:: Supplied records

/-- The "`n` large" arithmetic of the DRC step, in terms of `L = log₂ n ≥ 60`: with
`a = ⌈L/40⌉`, `h = ⌈a/κ'⌉`, `k < 2L + 1`, `2^{L/2} ≤ s ≤ N = 2^L`, the Erdős–Szekeres threshold
`C(k+a-2, k-1)` is at most `s (1 - κ'/4)^h - C(s, a) (N^{-κ'})^h`. -/
theorem drc_numerics {κ' L : ℝ} (hκ'0 : 0 < κ') (hκ'1 : κ' ≤ 1) (hL : 60 ≤ L) {k a h s N : ℕ}
    (hk1 : 1 ≤ k) (hk : (k : ℝ) < 2 * L + 1) (ha : a = ⌈L / 40⌉₊) (hh : h = ⌈(a : ℝ) / κ'⌉₊)
    (hs : (2 : ℝ) ^ (L / 2) ≤ s) (hsN : s ≤ N) (hN : (N : ℝ) = 2 ^ L) :
    (((k + a - 2).choose (k - 1) : ℕ) : ℝ) ≤
      s * (1 - κ' / 4) ^ h - (s.choose a : ℝ) * ((N : ℝ) ^ (-κ')) ^ h := by
  -- the parameters `a` and `h`
  have haL : L / 40 ≤ a := ha ▸ Nat.le_ceil _
  have haL' : (a : ℝ) < L / 40 + 1 := ha ▸ Nat.ceil_lt_add_one (by positivity)
  have ha1 : 1 ≤ a := by exact_mod_cast (show (1 : ℝ) ≤ a by linarith)
  have hha : (a : ℝ) ≤ κ' * h := by
    have : (a : ℝ) / κ' ≤ h := hh ▸ Nat.le_ceil _
    rw [div_le_iff₀ hκ'0] at this
    linarith
  have hha' : κ' * h < a + 1 := by
    have : (h : ℝ) < a / κ' + 1 := hh ▸ Nat.ceil_lt_add_one (by positivity)
    have := mul_lt_mul_of_pos_left this hκ'0
    rw [mul_add, mul_div_cancel₀ _ hκ'0.ne', mul_one] at this
    linarith
  have hk80 : k ≤ 80 * a := by
    have : (k : ℝ) < 80 * a + 1 := by linarith
    have : k < 80 * a + 1 := by exact_mod_cast this
    omega
  -- (1) the threshold is at most `2 ^ (L/5 + 8)`
  have h1 : (((k + a - 2).choose (k - 1) : ℕ) : ℝ) ≤ 2 ^ (L / 5 + 8) := by
    refine (es_choose_le hk1 ha1 hk80).trans ?_
    calc (256 : ℝ) ^ a = ((2 : ℝ) ^ (8 : ℝ)) ^ a := by norm_num
      _ = 2 ^ ((8 : ℝ) * a) := (Real.rpow_mul_natCast two_pos.le 8 a).symm
      _ ≤ 2 ^ (L / 5 + 8) := Real.rpow_le_rpow_of_exponent_le one_le_two (by linarith)
  -- (2) the density loss `(1 - κ'/4)^h ≥ 2^{-(L/40 + 2)}`
  have h2 : (2 : ℝ) ^ (-(L / 40 + 2)) ≤ (1 - κ' / 4) ^ h := by
    have hstep : (2 : ℝ) ^ (-κ') ≤ 1 - κ' / 4 := by
      have := two_rpow_neg_le_one_sub (δ := κ' / 4) (by positivity) (by linarith)
      rwa [show 4 * (κ' / 4) = κ' by ring] at this
    calc (2 : ℝ) ^ (-(L / 40 + 2)) ≤ 2 ^ (-κ' * h) :=
          Real.rpow_le_rpow_of_exponent_le one_le_two (by linarith)
      _ = ((2 : ℝ) ^ (-κ')) ^ h := Real.rpow_mul_natCast two_pos.le _ _
      _ ≤ (1 - κ' / 4) ^ h := pow_le_pow_left₀ (Real.rpow_nonneg two_pos.le _) hstep h
  -- (3) the bad sets cost at most `1`
  have h3 : (s.choose a : ℝ) * ((N : ℝ) ^ (-κ')) ^ h ≤ 1 := by
    have hc : (s.choose a : ℝ) ≤ (2 : ℝ) ^ (L * a) := by
      have : s.choose a ≤ N ^ a := (Nat.choose_le_pow s a).trans (Nat.pow_le_pow_left hsN a)
      calc (s.choose a : ℝ) ≤ ((N ^ a : ℕ) : ℝ) := by exact_mod_cast this
        _ = (2 : ℝ) ^ (L * a) := by rw [Nat.cast_pow, hN, Real.rpow_mul_natCast two_pos.le]
    have he : ((N : ℝ) ^ (-κ')) ^ h = (2 : ℝ) ^ (L * (-κ') * h) := by
      rw [hN, Real.rpow_mul_natCast two_pos.le, Real.rpow_mul two_pos.le]
    calc (s.choose a : ℝ) * ((N : ℝ) ^ (-κ')) ^ h
        ≤ (2 : ℝ) ^ (L * a) * (2 : ℝ) ^ (L * (-κ') * h) := by rw [he]; gcongr
      _ = 2 ^ (L * (a - κ' * h)) := by rw [← Real.rpow_add two_pos]; ring_nf
      _ ≤ 1 := Real.rpow_le_one_of_one_le_of_nonpos one_le_two
          (mul_nonpos_of_nonneg_of_nonpos (by linarith) (by linarith))
  -- (4) assemble
  have h4 : (2 : ℝ) ^ (L / 5 + 8) + 1 ≤ 2 ^ (L / 2) * 2 ^ (-(L / 40 + 2)) := by
    have e1 : (2 : ℝ) ^ (L / 2) * 2 ^ (-(L / 40 + 2)) = 2 ^ (L / 5 + 9 + (11 * L / 40 - 11)) := by
      rw [← Real.rpow_add two_pos]; ring_nf
    have e2 : (2 : ℝ) ^ (L / 5 + 9) = 2 ^ (L / 5 + 8) * 2 := by
      rw [show L / 5 + 9 = (L / 5 + 8) + 1 by ring, Real.rpow_add two_pos, Real.rpow_one]
    have i1 : (1 : ℝ) ≤ 2 ^ (L / 5 + 8) := Real.one_le_rpow one_le_two (by linarith)
    have i2 : (2 : ℝ) ^ (L / 5 + 9) ≤ 2 ^ (L / 5 + 9 + (11 * L / 40 - 11)) :=
      Real.rpow_le_rpow_of_exponent_le one_le_two (by linarith)
    rw [e1]
    linarith
  have h5 : (2 : ℝ) ^ (L / 2) * 2 ^ (-(L / 40 + 2)) ≤ s * (1 - κ' / 4) ^ h :=
    mul_le_mul hs h2 (Real.rpow_nonneg two_pos.le _) (Nat.cast_nonneg _)
  linarith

::::

Assignment:
The first line of the entries above and every line after it, up to and including the line with "two_pos.le _ _", should be set down exactly.

Answer below:
/-- The "`n` large" arithmetic of the DRC step, in terms of `L = log₂ n ≥ 60`: with
`a = ⌈L/40⌉`, `h = ⌈a/κ'⌉`, `k < 2L + 1`, `2^{L/2} ≤ s ≤ N = 2^L`, the Erdős–Szekeres threshold
`C(k+a-2, k-1)` is at most `s (1 - κ'/4)^h - C(s, a) (N^{-κ'})^h`. -/
theorem drc_numerics {κ' L : ℝ} (hκ'0 : 0 < κ') (hκ'1 : κ' ≤ 1) (hL : 60 ≤ L) {k a h s N : ℕ}
    (hk1 : 1 ≤ k) (hk : (k : ℝ) < 2 * L + 1) (ha : a = ⌈L / 40⌉₊) (hh : h = ⌈(a : ℝ) / κ'⌉₊)
    (hs : (2 : ℝ) ^ (L / 2) ≤ s) (hsN : s ≤ N) (hN : (N : ℝ) = 2 ^ L) :
    (((k + a - 2).choose (k - 1) : ℕ) : ℝ) ≤
      s * (1 - κ' / 4) ^ h - (s.choose a : ℝ) * ((N : ℝ) ^ (-κ')) ^ h := by
  -- the parameters `a` and `h`
  have haL : L / 40 ≤ a := ha ▸ Nat.le_ceil _
  have haL' : (a : ℝ) < L / 40 + 1 := ha ▸ Nat.ceil_lt_add_one (by positivity)
  have ha1 : 1 ≤ a := by exact_mod_cast (show (1 : ℝ) ≤ a by linarith)
  have hha : (a : ℝ) ≤ κ' * h := by
    have : (a : ℝ) / κ' ≤ h := hh ▸ Nat.le_ceil _
    rw [div_le_iff₀ hκ'0] at this
    linarith
  have hha' : κ' * h < a + 1 := by
    have : (h : ℝ) < a / κ' + 1 := hh ▸ Nat.ceil_lt_add_one (by positivity)
    have := mul_lt_mul_of_pos_left this hκ'0
    rw [mul_add, mul_div_cancel₀ _ hκ'0.ne', mul_one] at this
    linarith
  have hk80 : k ≤ 80 * a := by
    have : (k : ℝ) < 80 * a + 1 := by linarith
    have : k < 80 * a + 1 := by exact_mod_cast this
    omega
  -- (1) the threshold is at most `2 ^ (L/5 + 8)`
  have h1 : (((k + a - 2).choose (k - 1) : ℕ) : ℝ) ≤ 2 ^ (L / 5 + 8) := by
    refine (es_choose_le hk1 ha1 hk80).trans ?_
    calc (256 : ℝ) ^ a = ((2 : ℝ) ^ (8 : ℝ)) ^ a := by norm_num
      _ = 2 ^ ((8 : ℝ) * a) := (Real.rpow_mul_natCast two_pos.le 8 a).symm
      _ ≤ 2 ^ (L / 5 + 8) := Real.rpow_le_rpow_of_exponent_le one_le_two (by linarith)
  -- (2) the density loss `(1 - κ'/4)^h ≥ 2^{-(L/40 + 2)}`
  have h2 : (2 : ℝ) ^ (-(L / 40 + 2)) ≤ (1 - κ' / 4) ^ h := by
    have hstep : (2 : ℝ) ^ (-κ') ≤ 1 - κ' / 4 := by
      have := two_rpow_neg_le_one_sub (δ := κ' / 4) (by positivity) (by linarith)
      rwa [show 4 * (κ' / 4) = κ' by ring] at this
    calc (2 : ℝ) ^ (-(L / 40 + 2)) ≤ 2 ^ (-κ' * h) :=
          Real.rpow_le_rpow_of_exponent_le one_le_two (by linarith)
      _ = ((2 : ℝ) ^ (-κ')) ^ h := Real.rpow_mul_natCast two_pos.le _ _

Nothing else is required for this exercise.